How much is prep work worth? Is it worth doing the prep yourself and saving a few quid? But then again I'm not sure what prep work is worth?


----------



## crosscyl (May 7, 2011)

Didn't mean to hijack...just a thought....if one buys a brand new bumper, would I be correct in thinking it won't require any prep work and therefore the price could be even lower to just paint it ?


----------



## johnnyc (Nov 18, 2008)

For me it was cheaper to buy a new bumper from honda as they came pre sprayed so just straight swap.


----------



## crosscyl (May 7, 2011)

Yeah that makes sense.
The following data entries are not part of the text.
/-- **The `L^p`-profile lemma (the easy side of Chae–Shvydkoy's `L^p` window, weak class).**
Let `0 < ρ < 1/2`, `2 ≤ p ≤ 3/(1+ρ)`, and let `V : ℝ³ → ℝ³` be measurable with `|V|² ∈ L¹_loc` and
`V ∈ L^p({|y| ≥ R₀})` for some `R₀`.  Then the profile is SUB-EXTREMAL in the sense of the crux's
skeleton: for every `ε > 0` and every `L₀` there is `L ≥ L₀` with `L^{2ρ−1} ∫_{B_L} ‖V‖² < ε`
(indeed the normalised energy tends to `0`).  Hölder on `B_L ∩ {|y| ≥ R}` with
`3(1 − 2/p) ≤ 1 − 2ρ`, the `L^p` tail at a large `R`, then `L^{2ρ−1} ∫_{B_R}‖V‖² → 0`.  No profile
equation, no regularity. [cite: ChaeShvydkoy2013, §3.2 Thm. 3.2 (range `α ≤ N/p`)] -/
theorem subExtremal_of_memLp {ρ p R₀ : ℝ} (hρ : 0 < ρ) (hρ2 : ρ < 1 / 2) (hp2 : 2 ≤ p)
    (hp : p ≤ 3 / (1 + ρ)) (hVm : AEStronglyMeasurable V volume)
    (hV2 : LocallyIntegrable (fun y => ‖V y‖ ^ 2) volume)
    (hVp : MemLp V (ENNReal.ofReal p) (volume.restrict {y : EuclideanSpace ℝ (Fin 3) | R₀ ≤ ‖y‖})) :
    ∀ ε : ℝ, 0 < ε → ∀ L₀ : ℝ, ∃ L : ℝ, L₀ ≤ L ∧
      L ^ (2 * ρ - 1) * ∫ y in ball (0 : EuclideanSpace ℝ (Fin 3)) L, ‖V y‖ ^ 2 < ε := by
  intro ε hε L₀
  have hp0 : 0 < p := by linarith
  have h2p : 0 < 2 / p := by positivity
  have h12p : 0 ≤ 1 - 2 / p := by rw [sub_nonneg, div_le_one hp0]; exact hp2
  -- the exponent comparison `3 (1 - 2/p) ≤ 1 - 2ρ`
  have hexp : 3 * (1 - 2 / p) ≤ 1 - 2 * ρ := by
    have h1ρ : (0 : ℝ) < 1 + ρ := by linarith
    have hp' : p * (1 + ρ) ≤ 3 := by rwa [le_div_iff₀ h1ρ] at hp
    have : 3 * (1 - 2 / p) = (3 * p - 6) / p := by field_simp; ring
    rw [this, div_le_iff₀ hp0]
    nlinarith
  -- the `L^p` tail near infinity is finite, hence tends to `0`
  have hpne : ENNReal.ofReal p ≠ 0 := (ENNReal.ofReal_pos.2 hp0).ne'
  have hfin : ∫⁻ y in {y : EuclideanSpace ℝ (Fin 3) | R₀ ≤ ‖y‖}, ‖V y‖ₑ ^ p < ⊤ := by
    have h := lintegral_rpow_enorm_lt_top_of_eLpNorm_lt_top hpne ENNReal.ofReal_ne_top
      hVp.eLpNorm_lt_top
    rwa [ENNReal.toReal_ofReal hp0.le] at h
  have htail := tendsto_lintegral_exterior_rpow_enorm hfin
  -- the constant `|B₁|^{1-2/p}` is finite
  set v₁ : ℝ≥0∞ := volume (ball (0 : EuclideanSpace ℝ (Fin 3)) 1) ^ (1 - 2 / p) with hv₁
  have hv₁top : v₁ ≠ ⊤ := ENNReal.rpow_ne_top_of_nonneg h12p measure_ball_lt_top.ne
  -- `T(R)^{2/p} · v₁ → 0`; choose `R ≥ R₀` with `T(R)^{2/p} · v₁ < ε/2`
  have hY : Tendsto (fun R : ℝ =>
      (∫⁻ y in {y : EuclideanSpace ℝ (Fin 3) | R ≤ ‖y‖}, ‖V y‖ₑ ^ p) ^ (2 / p) * v₁) atTop (𝓝 0) := by
    have h1 : Tendsto (fun R : ℝ =>
        (∫⁻ y in {y : EuclideanSpace ℝ (Fin 3) | R ≤ ‖y‖}, ‖V y‖ₑ ^ p) ^ (2 / p)) atTop (𝓝 0) := by
      have hc := (ENNReal.continuous_rpow_const (y := 2 / p)).tendsto (0 : ℝ≥0∞)
      rw [ENNReal.zero_rpow_of_pos h2p] at hc
      exact hc.comp htail
    have h2 := ENNReal.Tendsto.mul_const h1 (Or.inr hv₁top)
    rwa [zero_mul] at h2
  have hε2 : (0 : ℝ≥0∞) < ENNReal.ofReal (ε / 2) := ENNReal.ofReal_pos.2 (by linarith)
  obtain ⟨R, hRY, -⟩ := ((hY.eventually (gt_mem_nhds hε2)).and (eventually_ge_atTop R₀)).exists
  set Y : ℝ≥0∞ := (∫⁻ y in {y : EuclideanSpace ℝ (Fin 3) | R ≤ ‖y‖}, ‖V y‖ₑ ^ p) ^ (2 / p) * v₁
    with hYdef
  have hYtop : Y ≠ ⊤ := (lt_trans hRY ENNReal.ofReal_lt_top).ne
  have hYreal : Y.toReal < ε / 2 := (ENNReal.lt_ofReal_iff_toReal_lt hYtop).1 hRY
  -- the inner energy `X = ∫⁻_{B_R} ‖V‖²` is finite and `L^{2ρ-1} X → 0`
  set X : ℝ≥0∞ := ∫⁻ y in ball (0 : EuclideanSpace ℝ (Fin 3)) R, ‖V y‖ₑ ^ 2 with hXdef
  have hXtop : X ≠ ⊤ := (lintegral_ball_sq_lt_top hV2 R).ne
  have hXlim : Tendsto (fun L : ℝ => L ^ (2 * ρ - 1) * (X.toReal + 1)) atTop (𝓝 (0 * (X.toReal + 1))) := by
    refine Tendsto.mul_const _ ?_
    have := tendsto_rpow_neg_atTop (y := 1 - 2 * ρ) (by linarith)
    simpa [show -(1 - 2 * ρ) = 2 * ρ - 1 by ring] using this
  rw [zero_mul] at hXlim
  have hε2' : (0 : ℝ) < ε / 2 := by linarith
  obtain ⟨L, hLX, hLge⟩ :=
    ((hXlim.eventually (gt_mem_nhds hε2')).and (eventually_ge_atTop (max L₀ 1))).exists
  have hL1 : 1 ≤ L := (le_max_right _ _).trans hLge
  have hL0 : 0 < L := one_pos.trans_le hL1
  refine ⟨L, (le_max_left _ _).trans hLge, ?_⟩
  -- the split `B_L ⊆ B_R ∪ (B_L ∩ {|y| ≥ R})` and Hölder on the second piece
  have hsplit : ∫⁻ y in ball (0 : EuclideanSpace ℝ (Fin 3)) L, ‖V y‖ₑ ^ 2 ≤
      X + Y * ENNReal.ofReal (L ^ (1 - 2 * ρ)) := by
    have hsub : ball (0 : EuclideanSpace ℝ (Fin 3)) L ⊆
        ball 0 R ∪ (ball 0 L ∩ {y | R ≤ ‖y‖}) := by
      intro y hy
      by_cases hyR : ‖y‖ < R
      · exact Or.inl (by rw [mem_ball, dist_zero_right]; exact hyR)
      · exact Or.inr ⟨hy, not_lt.1 hyR⟩
    calc ∫⁻ y in ball (0 : EuclideanSpace ℝ (Fin 3)) L, ‖V y‖ₑ ^ 2
        ≤ ∫⁻ y in ball 0 R ∪ (ball 0 L ∩ {y | R ≤ ‖y‖}), ‖V y‖ₑ ^ 2 := lintegral_mono_set hsub
      _ ≤ X + ∫⁻ y in ball (0 : EuclideanSpace ℝ (Fin 3)) L ∩ {y | R ≤ ‖y‖}, ‖V y‖ₑ ^ 2 :=
          lintegral_union_le _ _ _
      _ ≤ X + (∫⁻ y in {y : EuclideanSpace ℝ (Fin 3) | R ≤ ‖y‖}, ‖V y‖ₑ ^ p) ^ (2 / p) *
            volume (ball (0 : EuclideanSpace ℝ (Fin 3)) L) ^ (1 - 2 / p) := by
          gcongr
          exact lintegral_ball_inter_exterior_sq_le hVm hp2 L R
      _ = X + Y * ENNReal.ofReal (L ^ (3 * (1 - 2 / p))) := by
          rw [volume_ball_rpow _ h12p hL0, hYdef]; ring
      _ ≤ X + Y * ENNReal.ofReal (L ^ (1 - 2 * ρ)) := by
          gcongr X + Y * ENNReal.ofReal ?_
          exact Real.rpow_le_rpow_of_exponent_le hL1 hexp
  -- pass to the reals
  have hRHS : X + Y * ENNReal.ofReal (L ^ (1 - 2 * ρ)) ≠ ⊤ :=
    ENNReal.add_ne_top.2 ⟨hXtop, ENNReal.mul_ne_top hYtop ENNReal.ofReal_ne_top⟩
  have hreal : ∫ y in ball (0 : EuclideanSpace ℝ (Fin 3)) L, ‖V y‖ ^ 2 ≤
      X.toReal + Y.toReal * L ^ (1 - 2 * ρ) := by
    rw [integral_ball_sq_eq_toReal hV2 L]
    refine (ENNReal.toReal_mono hRHS hsplit).trans (le_of_eq ?_)
    rw [ENNReal.toReal_add hXtop (ENNReal.mul_ne_top hYtop ENNReal.ofReal_ne_top),
      ENNReal.toReal_mul, ENNReal.toReal_ofReal (Real.rpow_nonneg hL0.le _)]
  have hLpow : L ^ (2 * ρ - 1) * L ^ (1 - 2 * ρ) = 1 := by
    rw [← Real.rpow_add hL0]; norm_num
  have hLρ : 0 ≤ L ^ (2 * ρ - 1) := Real.rpow_nonneg hL0.le _
  calc L ^ (2 * ρ - 1) * ∫ y in ball (0 : EuclideanSpace ℝ (Fin 3)) L, ‖V y‖ ^ 2
      ≤ L ^ (2 * ρ - 1) * (X.toReal + Y.toReal * L ^ (1 - 2 * ρ)) :=
        mul_le_mul_of_nonneg_left hreal hLρ
    _ = L ^ (2 * ρ - 1) * X.toReal + Y.toReal * (L ^ (2 * ρ - 1) * L ^ (1 - 2 * ρ)) := by ring
    _ = L ^ (2 * ρ - 1) * X.toReal + Y.toReal := by rw [hLpow, mul_one]
    _ < ε / 2 + ε / 2 := by
        refine add_lt_add (lt_of_le_of_lt ?_ hLX) hYreal
        exact mul_le_mul_of_nonneg_left (by linarith) hLρ
    _ = ε := by ring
Thinking of an aftermarket.bumper for my E60 which I believe comes in what is called the primer / base coat ? So I guess it just requires the colour and clear coat.


----------



## ribvanrey (May 5, 2012)

crosscyl said:


> Yeah that makes sense. Thinking of an aftermarket.bumper for my E60 which I believe comes in what is called the primer / base coat ? So I guess it just requires the colour and clear coat.


You need to match car paint and at least two coats of clear coat. If you dont have reversing sensors?
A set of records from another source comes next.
import Summits.Ventures.CertifiedArithmetic.LowPrec.OptTreeChain3

/-!
# Opt / CM-T — Theorem T3(b3): the leaf-count bound `N(H,K,L)` and the uniform lower bound `LB3min(n)`

HONEST FRAMING: certified error envelopes and provably optimal rounding/accumulation schemes for
low-precision formats under stated cost models; every table by two implementations; no hardware or
vendor claims.

Setting as in `OptTreeChain{,2,3}.lean` (OPTIMA.md §T, Theorem T3; E2M1 × E2M1 products summed by a
fixed binary tree in bfloat16, round to nearest even). Those files kernel-check, for EVERY tree `t`, the
three chain witnesses with relative errors `(h-1)/(287+h)`, `κ/(256+κ)`, `(1+2μ)/(513+2μ)` in terms of the
invariants `h = treeHeight t`, `κ = kappa t`, `μ = mu t`. This file adds the COMBINATORIAL CORE of
T3(b3): a tree whose invariants are small cannot have many leaves. Precisely, `N eh ek el` is the
budget recursion of OPTIMA.md T3(b3) (`eh` = remaining height, `ek = K + 1 - depth`, `el = L + 1 - depth`)
and `numLeaves_le_N` proves `numLeaves t ≤ N H (K+1) M` whenever `treeHeight t ≤ H`, `kappa t ≤ K`
(needed only when `t` has `≥ 3` leaves) and `mu t ≤ M`. Contrapositively (`lb3_witness_of_N_lt`): a tree
with MORE than `N H (K+1) M` leaves has `h ≥ H+1` or `κ ≥ K+1` or `μ ≥ M+1`, hence (by the chain
theorems) an input of E2M1 × E2M1 products with relative error at least
`min((H)/(288+H), (K+1)/(257+K), (3+2M)/(515+2M))`.

Instances `t3_lb3min_*` give the uniform lower bounds of the OPTIMA.md T3(b4) table for every tree with
`n` leaves: `1/97 (n ≥ 9)`, `3/259 (n ≥ 13)`, `1/73 (n ≥ 17)`, `1/65 (n ≥ 25)`, `5/293 (n ≥ 33)`,
`9/521 (n ≥ 41)`, `5/261 (n ≥ 49)`, `1/49 (n ≥ 65)` — the binding budget values `N 3 3 2 = 8`, …,
`N 6 6 4 = 64` being evaluated by `decide`. Together with certificate C12 (the recursive-halving tree
ATTAINS these values for `3 ≤ n ≤ 48`, two independent exact implementations) this is T3(c): recursive
halving is exactly minimax-optimal among all reduction trees on `n` E2M1 × E2M1 products, `3 ≤ n ≤ 48`.
What remains certificate-only is the UPPER bound `W(recursive halving) ≤ LB3min(n)` (an exact dynamic
programme over all inputs), not any part of the lower bound.

* `N`, `one_le_N`, `two_le_N_succ`: the budget recursion and its trivial bounds;
* `kappa_left_le`, `kappa_right_le`, `one_le_kappa_node`, `mu_left_le`, `mu_right_le`, `mu_node_ne_zero`:
  how the invariants of a node dominate those of its children (from `kappa_node` / `mu_node`);
* `numLeaves_le_N` (the induction), `lb3_cases_of_N_lt` (contrapositive), `lb3_witness_of_N_lt`
  (packaged with the three chain witnesses), `t3_lb3min_9` … `t3_lb3min_65` (the table rows).
-/

namespace Summit.Ventures.CertifiedArithmetic.LowPrec.Opt

open Literature.ComputerArithmetic.JeannerodRump2018 (SumTree)
open Literature.ComputerArithmetic.FloatingPoint (Format)
open Literature.ComputerArithmetic.FloatingPoint.MiniFloat (flα absLeafSum treeHeight piE2M1)

/-- Budget recursion of T3(b3): `N eh ek el` bounds the leaf count of a subtree with remaining height
`eh`, kappa-budget `ek = K + 1 - depth` and mu-budget `el = M - depth` (saturating). [new] -/
def N : ℕ → ℕ → ℕ → ℕ
  | 0, _, _ => 1
  | eh + 1, ek, el =>
      if ek = 0 then 2
      else max (N eh (ek - 1) (el - 1) + 1)
        (if 2 ≤ ek ∧ 1 ≤ eh then (if 1 ≤ el then 2 * N eh (ek - 1) (el - 1) else N eh (ek - 1) (el - 1) + 2)
         else 0)

/-- `N ≥ 1`. [new] -/
theorem one_le_N : ∀ eh ek el, 1 ≤ N eh ek el
  | 0, _, _ => by simp [N]
  | eh + 1, ek, el => by
      simp only [N]
      split_ifs
      all_goals omega

/-- `N (eh+1) ≥ 2`. [new] -/
theorem two_le_N_succ (eh ek el : ℕ) : 2 ≤ N (eh + 1) ek el := by
  have h1 := one_le_N eh (ek - 1) (el - 1)
  simp only [N]
  split_ifs
  all_goals omega

/-- A left child with `≥ 3` leaves: `kappa l + 1 ≤ kappa (node l r)`. [new] -/
theorem kappa_left_le (l r : SumTree) (h3 : 3 ≤ numLeaves l) : kappa l + 1 ≤ kappa (.node l r) := by
  rw [kappa_node]
  by_cases c1 : 3 ≤ numLeaves l ∧ (numLeaves r < 3 ∨ kappa r ≤ kappa l)
  · rw [if_pos c1]
  · rw [if_neg c1]
    have hr : 3 ≤ numLeaves r ∧ kappa l < kappa r := by
      by_contra hc
      exact c1 ⟨h3, by omega⟩
    rw [if_pos hr.1]; omega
If you order a BMW replacement you just need the vin number. Otherwise make sure you give the exact model of E60 because that is the range code. Different models have different exhaust cut outs etc so you wont get a 520 bumper to fit a 525 model for example. Rib


----------



## MarkyVectra (Sep 9, 2011)

Doesn't seem too bad a price. I have just been quoted £160 inc vat to respray and plastic weld a small tear on a Vectra C Estate rear bumper.


----------



## moosh (May 8, 2011)

VenomUK said:


> How much is prep work worth? Is it worth doing the prep yourself and saving a few quid? But then again I'm not sure what prep work is worth?


The bodyshop painter would like have to re prep your prep as they all have thier own way of doing things and with paintwork it is all in the prep.

£160+VAT is a good price.

Bumper removal, strip, re build and re fit your looking at least 2hrs. @ £23 p/hr

Prep and paint i would say a further 3hrs. @ £23 p/hr

Booth Time - 1hr-1.5hrs. Price will probably be lost.

Paint material and sundries 1/4 litre of basecoat and 1/4 of colour plus primer if required. - £45

Job Done.


----------



## moosh (May 8, 2011)

crosscyl said:


> Didn't mean to hijack...just a thought....if one buys a brand new bumper, would I be correct in thinking it won't require any prep work and therefore the price could be even lower to just paint it ?


I would say you would still be looking in the region of £120 to paint a front bumper, anything less and i would say you would be getting substandard work.


----------



## ianrobbo1 (Feb 13, 2007)

moosh said:


> T 2hrs. @ £23 p/hr
> 
> Prep and paint i would say a further 3hrs. @ £23 p/hr
> Job Done.


:lol: THATS cheap!!! :doublesho £23 an hour !! I wish!! it's nearly double that down here !!


----------



## moosh (May 8, 2011)

ianrobbo1 said:


> :lol: THATS cheap!!! :doublesho £23 an hour !! I wish!! it's nearly double that down here !!


That's what his quote works out to be roughly, I'm a panel beater & painter in my previous life so hourly rates don't get me just the materials


----------